Online Adaptation for Consistent Mesh Reconstruction in the Wild
This work addresses the challenging problem of reconstructing temporally consistent 3D meshes of deformable objects from unconstrained videos for computer vision researchers, offering an incremental improvement in handling 'in the wild' scenarios.
This paper proposes a self-supervised online adaptation algorithm to reconstruct temporally consistent 3D meshes of deformable objects from videos in the wild. It learns a category-specific 3D reconstruction model from single-view images and then adapts it to test videos using temporal consistency regularization, enabling the recovery of reliable 3D structures from challenging non-rigid object videos.

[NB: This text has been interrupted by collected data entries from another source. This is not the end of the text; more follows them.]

/-- ★ **EXW ∧ GAP♯ ⇒ GAP**: hypotheses = the v6 texts of `WindowExactness` (VERBATIM) and of `UniformFibreGapOrbit` (the two
substitutions as above); conclusion = the v6 text of `UniformFibreGap` (with `argminHist` written out).  EXW's clause 2 puts a point `U₀`
in the argmin set; every residual translate `w•U₀` is again in it, so the infimum over the argmin set is below the infimum over the
orbit; thresholds merge by `max`/`min`. [cite: Balaban1985Variational, Thm 1 (8)-(10) p.279 and (142) p.299] -/
theorem uniformFibreGap_of_exactness_of_gapOrbit
    (hExw : ∀ (L : ℕ), ∃ pS : ℝ, ∀ (b₀ p₀ : ℝ), 0 < b₀ → pS ≤ p₀ → 0 < p₀ → ∃ ε₁ : ℝ, 0 < ε₁ ∧ ∀ (ε₀ : ℝ), 0 < ε₀ → ε₀ ≤ ε₁ →
      ∃ γ₁ : ℝ, 0 < γ₁ ∧ ∀ (F : T3Family) (γ : ℝ), F.L = L → 0 < γ → γ ≤ γ₁ →
        ∀ (J K : ℕ) (hJK : J ≤ K) (V : GaugeField (F.P J) 0 (Matrix.specialUnitaryGroup (Fin 2) ℂ)), PlaqSmall (θBal F.L γ b₀ p₀ J) V →
          (∀ U ∈ fibre F ℰp J K hJK V, U ∈ histGood F ℰp (θBal F.L γ b₀ p₀) K J →
              minActionRegPr F J K hJK ε₀ V ≤ wilsonAction4 U) ∧
          (∃ U₀ ∈ regFibrePr F J K hJK ε₀ V, U₀ ∈ histGood F ℰp (θBal F.L γ b₀ p₀) K J ∧
              wilsonAction4 U₀ = minActionRegPr F J K hJK ε₀ V))
    (hGap : ∀ (L : ℕ), ∃ pS : ℝ, ∀ (b₀ p₀ : ℝ), 0 < b₀ → pS ≤ p₀ → 0 < p₀ → ∃ ε₁ : ℝ, 0 < ε₁ ∧ ∀ (ε₀ : ℝ), 0 < ε₀ → ε₀ ≤ ε₁ →
      ∃ γ₁ : ℝ, 0 < γ₁ ∧ ∃ μ : ℝ, 0 < μ ∧ ∀ (F : T3Family) (γ : ℝ), F.L = L → 0 < γ → γ ≤ γ₁ →
        ∀ (J K : ℕ) (hJK : J ≤ K) (V : GaugeField (F.P J) 0 (Matrix.specialUnitaryGroup (Fin 2) ℂ)), PlaqSmall (θBal F.L γ b₀ p₀ J) V →
          ∀ U₀ ∈ {U' | U' ∈ fibre F ℰp J K hJK V ∧ U' ∈ histGood F ℰp (θBal F.L γ b₀ p₀) K J ∧
              wilsonAction4 U' = minActionRegPr F J K hJK ε₀ V},
            ∀ U ∈ fibre F ℰp J K hJK V, U ∈ histGood F ℰp (θBal F.L γ b₀ p₀) K J →
              μ * ((F.L : ℝ)⁻¹) ^ (2 * (K - J)) *
                  (⨅ w : {w : Site (F.P K) 0 → Matrix.specialUnitaryGroup (Fin 2) ℂ |
                      ∀ U : GaugeField (F.P K) 0 (Matrix.specialUnitaryGroup (Fin 2) ℂ),
                        descendTo F ℰp J K hJK (GaugeField.gaugeAct w U) = descendTo F ℰp J K hJK U},
                    ∑ ℓ : PBond (F.P K) 0,
                      dist1 (U ℓ * ((GaugeField.gaugeAct (w : Site (F.P K) 0 → Matrix.specialUnitaryGroup (Fin 2) ℂ) U₀) ℓ)⁻¹) ^ 2)
                ≤ wilsonAction4 U - minActionRegPr F J K hJK ε₀ V) :
    ∀ (L : ℕ), ∃ pS : ℝ, ∀ (b₀ p₀ : ℝ), 0 < b₀ → pS ≤ p₀ → 0 < p₀ → ∃ ε₁ : ℝ, 0 < ε₁ ∧ ∀ (ε₀ : ℝ), 0 < ε₀ → ε₀ ≤ ε₁ →
      ∃ γ₁ : ℝ, 0 < γ₁ ∧ ∃ μ : ℝ, 0 < μ ∧ ∀ (F : T3Family) (γ : ℝ), F.L = L → 0 < γ → γ ≤ γ₁ →
        ∀ (J K : ℕ) (hJK : J ≤ K) (V : GaugeField (F.P J) 0 (Matrix.specialUnitaryGroup (Fin 2) ℂ)), PlaqSmall (θBal F.L γ b₀ p₀ J) V →
          ∀ U ∈ fibre F ℰp J K hJK V, U ∈ histGood F ℰp (θBal F.L γ b₀ p₀) K J →
            μ * ((F.L : ℝ)⁻¹) ^ (2 * (K - J)) *
                (⨅ U' : ↥{U' | U' ∈ fibre F ℰp J K hJK V ∧ U' ∈ histGood F ℰp (θBal F.L γ b₀ p₀) K J ∧
                    wilsonAction4 U' = minActionRegPr F J K hJK ε₀ V},
                  ∑ ℓ : PBond (F.P K) 0, dist1 (U ℓ * ((U' : GaugeField (F.P K) 0 (Matrix.specialUnitaryGroup (Fin 2) ℂ)) ℓ)⁻¹) ^ 2)
              ≤ wilsonAction4 U - minActionRegPr F J K hJK ε₀ V := by
  intro L
  obtain ⟨pS₁, h₁⟩ := hExw L
  obtain ⟨pS₂, h₂⟩ := hGap L
  refine ⟨max pS₁ pS₂, fun b₀ p₀ hb₀ hpS hp₀ => ?_⟩
  obtain ⟨ε₁, hε₁, h₁'⟩ := h₁ b₀ p₀ hb₀ ((le_max_left _ _).trans hpS) hp₀
  obtain ⟨ε₂, hε₂, h₂'⟩ := h₂ b₀ p₀ hb₀ ((le_max_right _ _).trans hpS) hp₀
  refine ⟨min ε₁ ε₂, lt_min hε₁ hε₂, fun ε₀ hε₀ hε₀' => ?_⟩
  obtain ⟨γ₁, hγ₁, h₁''⟩ := h₁' ε₀ hε₀ (hε₀'.trans (min_le_left _ _))
  obtain ⟨γ₂, hγ₂, μ, hμ, h₂''⟩ := h₂' ε₀ hε₀ (hε₀'.trans (min_le_right _ _))
  refine ⟨min γ₁ γ₂, lt_min hγ₁ hγ₂, μ, hμ, fun F γ hFL hγ hγ' J K hJK V hV U hU hUg => ?_⟩
  obtain ⟨-, U₀, hU₀reg, hU₀good, hU₀min⟩ := h₁'' F γ hFL hγ (hγ'.trans (min_le_left _ _)) J K hJK V hV
  have hU₀arg : U₀ ∈ {U' | U' ∈ fibre F ℰp J K hJK V ∧ U' ∈ histGood F ℰp (θBal F.L γ b₀ p₀) K J ∧
      wilsonAction4 U' = minActionRegPr F J K hJK ε₀ V} :=
    ⟨((mem_regFibrePr_iff F).mp hU₀reg).1, hU₀good, hU₀min⟩
  have hmain := h₂'' F γ hFL hγ (hγ'.trans (min_le_right _ _)) J K hJK V hV U₀ hU₀arg U hU hUg
  refine le_trans ?_ hmain
  have hLpos : (0 : ℝ) < (F.L : ℝ) := Nat.cast_pos.mpr (lt_trans zero_lt_one F.hL.2)
  have hc : 0 ≤ μ * ((F.L : ℝ)⁻¹) ^ (2 * (K - J)) := (mul_pos hμ (pow_pos (inv_pos.mpr hLpos) _)).le
  refine mul_le_mul_of_nonneg_left ?_ hc
  haveI : Nonempty {w : Site (F.P K) 0 → Matrix.specialUnitaryGroup (Fin 2) ℂ |
      ∀ U : GaugeField (F.P K) 0 (Matrix.specialUnitaryGroup (Fin 2) ℂ),
        descendTo F ℰp J K hJK (GaugeField.gaugeAct w U) = descendTo F ℰp J K hJK U} := ⟨⟨1, residual_one F hJK⟩⟩
  refine le_ciInf fun w => ?_
  have hmem : GaugeField.gaugeAct (w : Site (F.P K) 0 → Matrix.specialUnitaryGroup (Fin 2) ℂ) U₀ ∈
      {U' | U' ∈ fibre F ℰp J K hJK V ∧ U' ∈ histGood F ℰp (θBal F.L γ b₀ p₀) K J ∧
        wilsonAction4 U' = minActionRegPr F J K hJK ε₀ V} :=
    (gaugeAct_mem_argmin_iff_of_residual F hJK w.2 U₀ V).mpr hU₀arg
  have hbdd : BddBelow (Set.range fun U' : ↥{U' | U' ∈ fibre F ℰp J K hJK V ∧ U' ∈ histGood F ℰp (θBal F.L γ b₀ p₀) K J ∧
      wilsonAction4 U' = minActionRegPr F J K hJK ε₀ V} =>
        ∑ ℓ : PBond (F.P K) 0, dist1 (U ℓ * ((U' : GaugeField (F.P K) 0 (Matrix.specialUnitaryGroup (Fin 2) ℂ)) ℓ)⁻¹) ^ 2) :=
    ⟨0, by rintro _ ⟨U', rfl⟩; exact Finset.sum_nonneg fun ℓ _ => sq_nonneg _⟩
  have h1 := ciInf_le hbdd ⟨GaugeField.gaugeAct (w : Site (F.P K) 0 → Matrix.specialUnitaryGroup (Fin 2) ℂ) U₀, hmem⟩
  exact h1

This paper presents an algorithm to reconstruct temporally consistent 3D meshes of deformable object instances from videos in the wild. Without requiring annotations of 3D mesh, 2D keypoints, or camera pose for each video frame, we pose video-based reconstruction as a self-supervised online adaptation problem applied to any incoming test video. We first learn a category-specific 3D reconstruction model from a collection of single-view images of the same category that jointly predicts the shape, texture, and camera pose of an image. Then, at inference time, we adapt the model to a test video over time using self-supervised regularization terms that exploit temporal consistency of an object instance to enforce that all reconstructed meshes share a common texture map, a base shape, as well as parts. We demonstrate that our algorithm recovers temporally consistent and reliable 3D structures from videos of non-rigid objects including those of animals captured in the wild -- an extremely challenging task rarely addressed before.